One of the things we’re still wondering is when we’ll get to see the Samsung Galaxy S23, and the newest rumours point to a reveal date that’s a bit later than we were anticipating, if only by a week or two.
Veteran tipster @TheGalox claims that Samsung is targeting a release in the middle to late of February for the phones, with an internal argument over pricing driving the delay.
Previous rumours suggested that the Galaxy S23 family will debut in the first week of February, but it now looks like we may have to wait until the latter half of the month to witness its official release.
Is the cost reasonable?
The issue of price is a compelling argument. Samsung will want to earn a good profit without scaring away potential customers, and it appears that the corporation hasn’t yet determined how much it will charge for these handsets.
We may get a sense of what to anticipate from the new range for 2023 by looking back at the prices of the Samsung Galaxy S22 series, which began at $799/£769/AU$1,249 (regular), $999/£949/AU$1,549 (Plus), and $1,199/£1,149/AU$1,849 (Ultra).
Price points of $799, $899, and $1,199 for the three smartphones in the Galaxy S23 range are suggested by the same tipster who claims the phones are delayed, however these figures are largely speculative. In a few months, we should have an answer.
So far, the rumours concerning the Samsung Galaxy S23 series haven’t led us to believe that these phones will be a major upgrade over their 2022 predecessors.

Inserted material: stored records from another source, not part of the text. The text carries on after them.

import Summits.FinalStateConjecture.FinalStateConjecture.Theorems.PhaseMixingCaptureCaptureSufficesTameNoC0GlueCurves
import HarnessLib

/-!
# `CaptureSufficesTame` (stmt-FinalStateConjecture-17270), line `only-the-third-law-is-generic`: glue stub
# `stub_noC0_glue` (oriented form), helper file 3 — the pulled-back relative causal future

For an oriented `ε`-isometry `Φ` (`ε ≤ 1/80`) of `Ω ⊇ Ω'` into Minkowski space with left inverse `G`, base point
`p₀ ∈ Ω'`, and `J` the flat causal future of `P = Φ p₀` inside `U = Φ '' Ω'`, this file derives the interface
properties of `C = Ω' ∩ Φ⁻¹(closure J)` and `O = Ω' ∩ Φ⁻¹(interior J)` consumed by the limit argument
NoC0KerrChart (namespace `NoC0Glue`):

* `O` is open, `C` is relatively closed in `Ω'` (continuity of `Φ`);
* (H-D) `pushup` — a `Φ^*η`-timelike future path inside `Ω'` from `y ∈ C` to `z` puts `z` into `O` (its image is a
  flat timelike path inside `U`; brick F1 (i));
* (H-p) `base_mem_not_mem` — `p₀ ∈ C ∖ O` (brick F1 (ii) with `l₀ = 0`);
* (H-t) `base_time_le_of_mem`, `base_time_le` — `t* ≥ p₀⁰` on `C` (flat causal paths pull back to `Φ^*η`-causal
  future paths, along which `t*` increases: brick K3);
* (H-reach) `reach` — `C` is approximated by ends of `t*`-parametrised `Φ^*η`-causal paths from `p₀`
  (pull back, extend affinely, reparametrise by `t*`);
* `stub_noC0_glueSets` — (H-t) as a closed statement (registered helper sub-goal).

References: B. O'Neill, *Semi-Riemannian geometry*, 1983, Ch. 14, Cor. 14.1 and Lemma 14.3; M. Dafermos,
I. Rodnianski, arXiv:0811.0354, §5.1 (`t*`); M. Visser, arXiv:0706.0622, (32)–(35).
-/

-- the doubled `FinalStateConjecture.FinalStateConjecture` path component trips dupNamespace (as in the skeleton)
set_option linter.dupNamespace false
set_option maxSynthPendingDepth 3

noncomputable section

open Set Filter Function Metric
open scoped Topology ContDiff

namespace Summit.FinalStateConjecture.FinalStateConjecture.Theorems.PhaseMixingCaptureCaptureSufficesTame

open Literature.Geometry.Lorentzian

namespace NoC0Glue

/-! ## Two cone facts for a bilinear form -/

/-- Rescaling a causal vector keeps it causal: `B(kv, kv) = k² B(v, v) ≤ 0`. [folklore] -/
theorem smul_causal (B : E4 →L[ℝ] E4 →L[ℝ] ℝ) {v : E4} (hv : B v v ≤ 0) (k : ℝ) : B (k • v) (k • v) ≤ 0 := by
  simp only [map_smul, smul_apply, smul_eq_mul]
  nlinarith [mul_self_nonneg k]

/-- Normalising the time component: `((v⁰)⁻¹ v)⁰ = 1` for `v⁰ > 0`. [folklore] -/
theorem inv_smul_apply_zero {v : E4} (hv : 0 < v 0) : ((v 0)⁻¹ • v) 0 = 1 := by
  simp [hv.ne']

/-! ## The pulled-back relative causal future `C = Ω' ∩ Φ⁻¹(closure J)`, `O = Ω' ∩ Φ⁻¹(interior J)` -/

section Sets

variable {M a ε : ℝ} {Ω Ω' : Set E4} {Φ G : E4 → E4} {p₀ : E4} {J : Set E4}

/-- `O = Ω' ∩ Φ⁻¹(interior J)` is open (`Φ` continuous on the open set `Ω'`). [folklore] -/
theorem isOpen_inter_preimage_interior (hΩ' : IsOpen Ω') (hcont : ContinuousOn Φ Ω') :
    IsOpen (Ω' ∩ Φ ⁻¹' interior J) :=
  hcont.isOpen_inter_preimage hΩ' isOpen_interior

/-- `C = Ω' ∩ Φ⁻¹(closure J)` is relatively closed in `Ω'` (`Φ` continuous on `Ω'`). [folklore] -/
theorem mem_of_mem_closure_inter_preimage (hcont : ContinuousOn Φ Ω') {y : E4} (hy : y ∈ Ω')
    (hycl : y ∈ closure (Ω' ∩ Φ ⁻¹' closure J)) : y ∈ Ω' ∩ Φ ⁻¹' closure J := by
  refine ⟨hy, ?_⟩
  have h1 : ContinuousWithinAt Φ (Ω' ∩ Φ ⁻¹' closure J) y := (hcont y hy).mono inter_subset_left
  have h2 := h1.mem_closure_image hycl
  refine closure_minimal ?_ isClosed_closure h2
  rintro _ ⟨z, hz, rfl⟩
  exact hz.2

/-- **(H-D) push-up in the chart.** If `y ∈ C`, `z ∈ Ω'`, and a path inside `Ω'` with `Φ^*η`-TIMELIKE future
velocities joins `y` to `z`, then `z ∈ O`: its image `Φ ∘ c` is a flat timelike path inside `U = Φ '' Ω'` from
`Φ y ∈ closure J` (orientation hypothesis `hO` for the time direction), and brick F1 (i) applies
(O'Neill 1983, Ch. 14, Cor. 14.1, transported through the chart). [cite: ONeill1983, Ch. 14, Cor. 14.1] -/
theorem pushup (hM : 0 ≤ M) (hΩ : IsOpen Ω) (hΩext : Ω ⊆ (Kerr.exterior M a : Set E4)) (hΦ : ContDiffOn ℝ ∞ Φ Ω)
    (hε : ε ≤ 1 / 80)
    (hclose : ∀ y ∈ Ω, ‖MetricCoord.pullMetric (fun _ ↦ Minkowski.bilin) Φ y - Kerr.bilin M a y‖ ≤ ε)
    (hO : ∀ y ∈ Ω, ∀ v : E4, MetricCoord.pullMetric (fun _ ↦ Minkowski.bilin) Φ y v v ≤ 0 → 0 < v 0 →
      0 < (fderiv ℝ Φ y v) 0)
    (hΩ' : IsOpen Ω') (hΩ'Ω : Ω' ⊆ Ω) (hp₀ : p₀ ∈ Ω')
    (hJ : J = {Y | Y ∈ Φ '' Ω' ∧ (Y = Φ p₀ ∨ ∃ (γ : ℝ → E4) (a b : ℝ), a < b ∧ γ a = Φ p₀ ∧ γ b = Y ∧
      ∀ t ∈ Set.Icc a b, γ t ∈ Φ '' Ω' ∧ ∃ v : E4, HasDerivAt γ v t ∧ Minkowski.bilin v v ≤ 0 ∧ 0 < v 0)})
    {y : E4} (hy : y ∈ Ω' ∩ Φ ⁻¹' closure J) {z : E4} (hz : z ∈ Ω')
    (hpath : ∃ (c : ℝ → E4) (s₁ s₂ : ℝ), s₁ < s₂ ∧ c s₁ = y ∧ c s₂ = z ∧
      ∀ t ∈ Icc s₁ s₂, c t ∈ Ω' ∧ ∃ v : E4, HasDerivAt c v t ∧
        MetricCoord.pullMetric (fun _ ↦ Minkowski.bilin) Φ (c t) v v < 0 ∧ 0 < v 0) :
    z ∈ Ω' ∩ Φ ⁻¹' interior J := by
  obtain ⟨c, s₁, s₂, hs, rfl, rfl, hc⟩ := hpath
  have hU : IsOpen (Φ '' Ω') := isOpen_image hM hΩ hΩext hΦ (by linarith) hclose hΩ' hΩ'Ω
  obtain ⟨hF1, -⟩ := stub_noC0_flatBasics (Φ '' Ω') hU (Φ p₀) ⟨p₀, hp₀, rfl⟩ J hJ
  refine ⟨hz, hF1 (Φ (c s₁)) (Φ (c s₂)) ⟨_, hy.1, rfl⟩ ⟨_, hz, rfl⟩ hy.2
    ⟨Φ ∘ c, s₁, s₂, hs, rfl, rfl, fun t ht ↦ ?_⟩⟩
  obtain ⟨hct, v, hv, hvv, hv0⟩ := hc t ht
  obtain ⟨hd, hη⟩ := hasDerivAt_comp hΩ hΦ hv (hΩ'Ω hct)
  exact ⟨⟨c t, hct, rfl⟩, _, hd, by rw [hη]; exact hvv, hO (c t) (hΩ'Ω hct) v hvv.le hv0⟩

/-- **(H-p) the base point is a boundary point**: `p₀ ∈ C` (`Φ p₀ ∈ J`) and `p₀ ∉ O` (`Φ p₀ ∉ interior J` by
brick F1 (ii) with the null direction `∂₀ + ∂₁` and `l₀ = 0`; O'Neill 1983, Ch. 14, Lemma 14.3).
[cite: ONeill1983, Ch. 14, Lemma 14.3] -/
theorem base_mem_not_mem (hM : 0 ≤ M) (hΩ : IsOpen Ω) (hΩext : Ω ⊆ (Kerr.exterior M a : Set E4))
    (hΦ : ContDiffOn ℝ ∞ Φ Ω) (hε : ε ≤ 1 / 80)
    (hclose : ∀ y ∈ Ω, ‖MetricCoord.pullMetric (fun _ ↦ Minkowski.bilin) Φ y - Kerr.bilin M a y‖ ≤ ε)
    (hΩ' : IsOpen Ω') (hΩ'Ω : Ω' ⊆ Ω) (hp₀ : p₀ ∈ Ω')
    (hJ : J = {Y | Y ∈ Φ '' Ω' ∧ (Y = Φ p₀ ∨ ∃ (γ : ℝ → E4) (a b : ℝ), a < b ∧ γ a = Φ p₀ ∧ γ b = Y ∧
      ∀ t ∈ Set.Icc a b, γ t ∈ Φ '' Ω' ∧ ∃ v : E4, HasDerivAt γ v t ∧ Minkowski.bilin v v ≤ 0 ∧ 0 < v 0)}) :
    p₀ ∈ Ω' ∩ Φ ⁻¹' closure J ∧ p₀ ∉ Ω' ∩ Φ ⁻¹' interior J := by
  have hU : IsOpen (Φ '' Ω') := isOpen_image hM hΩ hΩext hΦ (by linarith) hclose hΩ' hΩ'Ω
  obtain ⟨-, hF2⟩ := stub_noC0_flatBasics (Φ '' Ω') hU (Φ p₀) ⟨p₀, hp₀, rfl⟩ J hJ
  have hPJ : Φ p₀ ∈ J := by
    rw [hJ]
    exact ⟨⟨p₀, hp₀, rfl⟩, Or.inl rfl⟩
  refine ⟨⟨hp₀, subset_closure hPJ⟩, fun h ↦ ?_⟩
  set d : E4 := E4.basisVector 0 + E4.basisVector 1 with hd_def
  have hd : Minkowski.bilin d d = 0 := by
    rw [hd_def, Minkowski.bilin_apply, Fin.sum_univ_three]
    simp
  have hd0 : 0 < d 0 := by simp [hd_def]
  have hseg : ∀ s ∈ Set.Icc (0 : ℝ) 0, Φ p₀ + s • d ∈ Φ '' Ω' := by
    intro s hs
    have hs0 : s = 0 := le_antisymm hs.2 hs.1
    rw [hs0, zero_smul, add_zero]
    exact ⟨p₀, hp₀, rfl⟩
  have key := (hF2 d hd hd0 0 le_rfl hseg 0 (left_mem_Icc.2 le_rfl)).2
  rw [zero_smul, add_zero] at key
  exact key h.2

/-- **(H-t) on `J`**: a point `Y ∈ J` pulls back to `G Y ∈ Ω'` with `p₀⁰ ≤ (G Y)⁰` — the defining flat causal path
pulls back to a `Φ^*η`-causal future path inside `Ω'` from `p₀`, along which `t*` strictly increases (brick K3
with the cone field `Φ^*η`, `‖Φ^*η − g_{M,a}‖ ≤ 1/80 ≤ 1/4`). Dafermos–Rodnianski arXiv:0811.0354, §5.1 (`t*` is a
time function); Visser arXiv:0706.0622, (32)–(35). [cite: arXiv07060622, (32)–(35)] -/
theorem base_time_le_of_mem (hM : 0 ≤ M) (hΩ : IsOpen Ω) (hΩext : Ω ⊆ (Kerr.exterior M a : Set E4))
    (hΦ : ContDiffOn ℝ ∞ Φ Ω) (hε : ε ≤ 1 / 80)
    (hclose : ∀ y ∈ Ω, ‖MetricCoord.pullMetric (fun _ ↦ Minkowski.bilin) Φ y - Kerr.bilin M a y‖ ≤ ε)
    (hO : ∀ y ∈ Ω, ∀ v : E4, MetricCoord.pullMetric (fun _ ↦ Minkowski.bilin) Φ y v v ≤ 0 → 0 < v 0 →
      0 < (fderiv ℝ Φ y v) 0)
    (hG : ∀ y ∈ Ω, G (Φ y) = y) (hΩ'Ω : Ω' ⊆ Ω) (hp₀ : p₀ ∈ Ω')
    (hJ : J = {Y | Y ∈ Φ '' Ω' ∧ (Y = Φ p₀ ∨ ∃ (γ : ℝ → E4) (a b : ℝ), a < b ∧ γ a = Φ p₀ ∧ γ b = Y ∧
      ∀ t ∈ Set.Icc a b, γ t ∈ Φ '' Ω' ∧ ∃ v : E4, HasDerivAt γ v t ∧ Minkowski.bilin v v ≤ 0 ∧ 0 < v 0)})
    {Y : E4} (hY : Y ∈ J) : G Y ∈ Ω' ∧ p₀ 0 ≤ G Y 0 := by
  rw [hJ] at hY
  obtain ⟨⟨y', hy', rfl⟩, hP | ⟨γ, s₁, s₂, h12, hγ1, hγ2, hγ⟩⟩ := hY
  · rw [hG y' (hΩ'Ω hy')]
    have : y' = p₀ := by rw [← hG y' (hΩ'Ω hy'), hP, hG p₀ (hΩ'Ω hp₀)]
    exact ⟨hy', by rw [this]⟩
  · have hpull := pullback_causalPath hM hΩ hΩext hΦ hε hclose hO hG hΩ'Ω hγ
    have hK := (kerr_time_strictMonoOn_and_norm_sub_le M a
      (fun t ↦ MetricCoord.pullMetric (fun _ ↦ Minkowski.bilin) Φ ((G ∘ γ) t)) (G ∘ γ) s₁ s₂ hM h12.le
      (fun t ht ↦ ⟨(hpull t ht).2.1, (hpull t ht).2.2⟩)).1
    have hlt := hK (left_mem_Icc.2 h12.le) (right_mem_Icc.2 h12.le) h12
    simp only [comp_apply, hγ1, hγ2, hG p₀ (hΩ'Ω hp₀)] at hlt
    rw [hG y' (hΩ'Ω hy')] at hlt ⊢
    exact ⟨hy', hlt.le⟩

/-- **(H-t)**: `p₀⁰ ≤ y⁰` for every `y ∈ C = Ω' ∩ Φ⁻¹(closure J)` (from the `J`-version by continuity of the
inverse chart `G` at `Φ y`). Dafermos–Rodnianski arXiv:0811.0354, §5.1. [cite: arXiv07060622, (32)–(35)] -/
theorem base_time_le (hM : 0 ≤ M) (hΩ : IsOpen Ω) (hΩext : Ω ⊆ (Kerr.exterior M a : Set E4))
    (hΦ : ContDiffOn ℝ ∞ Φ Ω) (hε : ε ≤ 1 / 80)
    (hclose : ∀ y ∈ Ω, ‖MetricCoord.pullMetric (fun _ ↦ Minkowski.bilin) Φ y - Kerr.bilin M a y‖ ≤ ε)
    (hO : ∀ y ∈ Ω, ∀ v : E4, MetricCoord.pullMetric (fun _ ↦ Minkowski.bilin) Φ y v v ≤ 0 → 0 < v 0 →
      0 < (fderiv ℝ Φ y v) 0)
    (hG : ∀ y ∈ Ω, G (Φ y) = y) (hΩ'Ω : Ω' ⊆ Ω) (hp₀ : p₀ ∈ Ω')
    (hJ : J = {Y | Y ∈ Φ '' Ω' ∧ (Y = Φ p₀ ∨ ∃ (γ : ℝ → E4) (a b : ℝ), a < b ∧ γ a = Φ p₀ ∧ γ b = Y ∧
      ∀ t ∈ Set.Icc a b, γ t ∈ Φ '' Ω' ∧ ∃ v : E4, HasDerivAt γ v t ∧ Minkowski.bilin v v ≤ 0 ∧ 0 < v 0)})
    {y : E4} (hy : y ∈ Ω' ∩ Φ ⁻¹' closure J) : p₀ 0 ≤ y 0 := by
  obtain ⟨Yk, hYk, hlim⟩ := mem_closure_iff_seq_limit.1 hy.2
  have hGc : ContinuousAt G (Φ y) := continuousAt_inverse hM hΩ hΩext hΦ (by linarith) hclose hG (hΩ'Ω hy.1)
  have h1 : Tendsto (fun k ↦ G (Yk k) 0) atTop (𝓝 (y 0)) := by
    have h := hGc.tendsto.comp hlim
    rw [hG y (hΩ'Ω hy.1)] at h
    exact (NoC0Flat.continuous_apply_zero.tendsto y).comp h
  exact ge_of_tendsto' h1 fun k ↦ (base_time_le_of_mem hM hΩ hΩext hΦ hε hclose hO hG hΩ'Ω hp₀ hJ (hYk k)).2

/-- **(H-reach)**: every `y ∈ C` is approximated by points `y' ∈ Ω'` that are `p₀` or are reached from `p₀` by a
`t*`-PARAMETRISED `Φ^*η`-causal differentiable path inside `Ω'` (`(c t)⁰ = t`, `c'⁰ = 1`): pick `Y' ∈ J` near
`Φ y` (continuity of `G`), pull its flat causal path back to `Ω'`, extend it affinely beyond the endpoints and
reparametrise by `t*` (`reparam`). [folklore] -/
theorem reach (hM : 0 ≤ M) (hΩ : IsOpen Ω) (hΩext : Ω ⊆ (Kerr.exterior M a : Set E4))
    (hΦ : ContDiffOn ℝ ∞ Φ Ω) (hε : ε ≤ 1 / 80)
    (hclose : ∀ y ∈ Ω, ‖MetricCoord.pullMetric (fun _ ↦ Minkowski.bilin) Φ y - Kerr.bilin M a y‖ ≤ ε)
    (hO : ∀ y ∈ Ω, ∀ v : E4, MetricCoord.pullMetric (fun _ ↦ Minkowski.bilin) Φ y v v ≤ 0 → 0 < v 0 →
      0 < (fderiv ℝ Φ y v) 0)
    (hG : ∀ y ∈ Ω, G (Φ y) = y) (hΩ'Ω : Ω' ⊆ Ω) (hp₀ : p₀ ∈ Ω')
    (hJ : J = {Y | Y ∈ Φ '' Ω' ∧ (Y = Φ p₀ ∨ ∃ (γ : ℝ → E4) (a b : ℝ), a < b ∧ γ a = Φ p₀ ∧ γ b = Y ∧
      ∀ t ∈ Set.Icc a b, γ t ∈ Φ '' Ω' ∧ ∃ v : E4, HasDerivAt γ v t ∧ Minkowski.bilin v v ≤ 0 ∧ 0 < v 0)})
    {y : E4} (hy : y ∈ Ω' ∩ Φ ⁻¹' closure J) {δ : ℝ} (hδ : 0 < δ) :
    ∃ y' ∈ Ω', ‖y' - y‖ < δ ∧ (y' = p₀ ∨ ∃ c : ℝ → E4, c (p₀ 0) = p₀ ∧
      c (y' 0) = y' ∧ p₀ 0 < y' 0 ∧ ∀ t ∈ Icc (p₀ 0) (y' 0), c t ∈ Ω' ∧ c t 0 = t ∧
        ∃ v : E4, HasDerivAt c v t ∧ MetricCoord.pullMetric (fun _ ↦ Minkowski.bilin) Φ (c t) v v ≤ 0 ∧
          v 0 = 1) := by
  have hGc : ContinuousAt G (Φ y) := continuousAt_inverse hM hΩ hΩext hΦ (by linarith) hclose hG (hΩ'Ω hy.1)
  have hnhds : G ⁻¹' ball y δ ∈ 𝓝 (Φ y) := by
    apply hGc.preimage_mem_nhds
    rw [hG y (hΩ'Ω hy.1)]
    exact ball_mem_nhds y hδ
  obtain ⟨Y', hY'n, hY'J⟩ := mem_closure_iff_nhds.1 hy.2 _ hnhds
  have hY'Ω := (base_time_le_of_mem hM hΩ hΩext hΦ hε hclose hO hG hΩ'Ω hp₀ hJ hY'J).1
  refine ⟨G Y', hY'Ω, by rw [← dist_eq_norm]; exact hY'n, ?_⟩
  rw [hJ] at hY'J
  obtain ⟨⟨y'', hy'', hY'eq⟩, hP | ⟨γ, s₁, s₂, h12, hγ1, hγ2, hγ⟩⟩ := hY'J
  · left
    rw [hP, hG p₀ (hΩ'Ω hp₀)]
  · right
    have hpull := pullback_causalPath hM hΩ hΩext hΦ hε hclose hO hG hΩ'Ω hγ
    choose! V hV hBV hV0 using fun t ht ↦ (hpull t ht).2.2
    obtain ⟨ĉ, hĉeq, hĉd⟩ := exists_extension h12 hV
    have hclamp : ∀ s, max s₁ (min s s₂) ∈ Icc s₁ s₂ := fun s ↦
      ⟨le_max_left _ _, max_le h12.le (min_le_right _ _)⟩
    obtain ⟨hmono, φ, hφf, -, hφ⟩ := reparam isOpen_univ ordConnected_univ (c := ĉ)
      (fun s _ ↦ ⟨_, hĉd s, hV0 _ (hclamp s)⟩)
    have hĉa : ĉ s₁ = p₀ := by
      rw [hĉeq s₁ (left_mem_Icc.2 h12.le)]
      show G (γ s₁) = p₀
      rw [hγ1, hG p₀ (hΩ'Ω hp₀)]
    have hĉb : ĉ s₂ = G Y' := by
      rw [hĉeq s₂ (right_mem_Icc.2 h12.le)]
      show G (γ s₂) = G Y'
      rw [hγ2]
    have hcontf : ContinuousOn (fun s ↦ ĉ s 0) (Icc s₁ s₂) := fun s _ ↦
      (hasDerivAt_timeCoord (hĉd s)).continuousAt.continuousWithinAt
    refine ⟨ĉ ∘ φ, ?_, ?_, ?_, fun t ht ↦ ?_⟩
    · show ĉ (φ (p₀ 0)) = p₀
      rw [← hĉa, hφf s₁ (mem_univ s₁)]
    · show ĉ (φ (G Y' 0)) = G Y'
      rw [← hĉb, hφf s₂ (mem_univ s₂)]
    · have h := hmono (mem_univ s₁) (mem_univ s₂) h12
      simp only [hĉa, hĉb] at h
      exact h
    · rw [← hĉa, ← hĉb] at ht
      obtain ⟨s, hs, hst⟩ : ∃ s ∈ Icc s₁ s₂, ĉ s 0 = t := intermediate_value_Icc h12.le hcontf ht
      obtain ⟨-, hft, v, hvd, hd⟩ := hφ t ⟨s, mem_univ _, hst⟩
      have hφs : φ t = s := by rw [← hst, hφf s (mem_univ _)]
      have hclamps : max s₁ (min s s₂) = s := by rw [min_eq_left hs.2, max_eq_right hs.1]
      have hv_eq : v = V s := by
        rw [hφs] at hvd
        have h := hvd.unique (hĉd s)
        rwa [hclamps] at h
      have hpos : (ĉ ∘ φ) t = (G ∘ γ) s := by
        show ĉ (φ t) = _
        rw [hφs, hĉeq s hs]
      refine ⟨?_, hft, _, hd, ?_, inv_smul_apply_zero (by rw [hv_eq]; exact hV0 s hs)⟩
      · rw [hpos]
        exact (hpull s hs).1
      · rw [hpos, hv_eq]
        exact smul_causal _ (hBV s hs) _

end Sets

end NoC0Glue

open NoC0Glue in
/-- **(H-t) as a closed statement (registered helper sub-goal `stub_noC0_glueSets` of the glue stub).** For an
oriented `ε`-isometry `Φ` (`ε ≤ 1/80`, injective and `C^∞` on the open `Ω ⊆` Kerr exterior, `0 ≤ M`) and
`p₀ ∈ Ω' ⊆ Ω`: every point `y ∈ Ω'` whose image lies in the closure of the flat causal future `J` of `Φ p₀` inside
`Φ '' Ω'` satisfies `p₀⁰ ≤ y⁰` (`t*` is a time function for the pulled-back cones; Dafermos–Rodnianski
arXiv:0811.0354, §5.1; Visser arXiv:0706.0622, (32)–(35)). [cite: arXiv07060622, (32)–(35)] -/
theorem stub_noC0_glueSets :
    ∀ (M a : ℝ) (Ω Ω' : Set E4) (Φ : E4 → E4) (ε : ℝ) (p₀ : E4), 0 ≤ M → IsOpen Ω →
      Ω ⊆ (Kerr.exterior M a : Set E4) → Ω' ⊆ Ω → p₀ ∈ Ω' → ContDiffOn ℝ ∞ Φ Ω → InjOn Φ Ω → ε ≤ 1 / 80 →
      (∀ y ∈ Ω, ‖MetricCoord.pullMetric (fun _ ↦ Minkowski.bilin) Φ y - Kerr.bilin M a y‖ ≤ ε) →
      (∀ y ∈ Ω, ∀ v : E4, MetricCoord.pullMetric (fun _ ↦ Minkowski.bilin) Φ y v v ≤ 0 → 0 < v 0 →
        0 < (fderiv ℝ Φ y v) 0) →
      ∀ J : Set E4,
        J = {Y | Y ∈ Φ '' Ω' ∧ (Y = Φ p₀ ∨ ∃ (γ : ℝ → E4) (a b : ℝ), a < b ∧ γ a = Φ p₀ ∧ γ b = Y ∧
              ∀ t ∈ Set.Icc a b, γ t ∈ Φ '' Ω' ∧
                ∃ v : E4, HasDerivAt γ v t ∧ Minkowski.bilin v v ≤ 0 ∧ 0 < v 0)} →
      ∀ y ∈ Ω' ∩ Φ ⁻¹' closure J, p₀ 0 ≤ y 0 := by
  intro M a Ω Ω' Φ ε p₀ hM hΩ hΩext hΩ'Ω hp₀ hΦ hinj hε hclose hO J hJ y hy
  have hG : ∀ y ∈ Ω, invFunOn Φ Ω (Φ y) = y := fun y hy ↦ hinj.leftInvOn_invFunOn hy
  exact base_time_le hM hΩ hΩext hΦ hε hclose hO hG hΩ'Ω hp₀ hJ hy

end Summit.FinalStateConjecture.FinalStateConjecture.Theorems.PhaseMixingCaptureCaptureSufficesTame

end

With the current state of the economy, it’s not hard to see why. Most people are feeling the financial pinch, supply networks are still reeling from the impact of the epidemic, and the price of raw materials continues to rise.
Therefore, Samsung will have to make great efforts to keep the Galaxy S23 phones’ prices at or below that of its predecessor, the Galaxy S22. There will have to be some concessions made for it to occur.
However, as this recent leak demonstrates, the corporation is extremely concerned with avoiding pricing people out of the market, especially in light of the fierce competition from Apple, Google, and the others. If you raise the price too high, they will look elsewhere.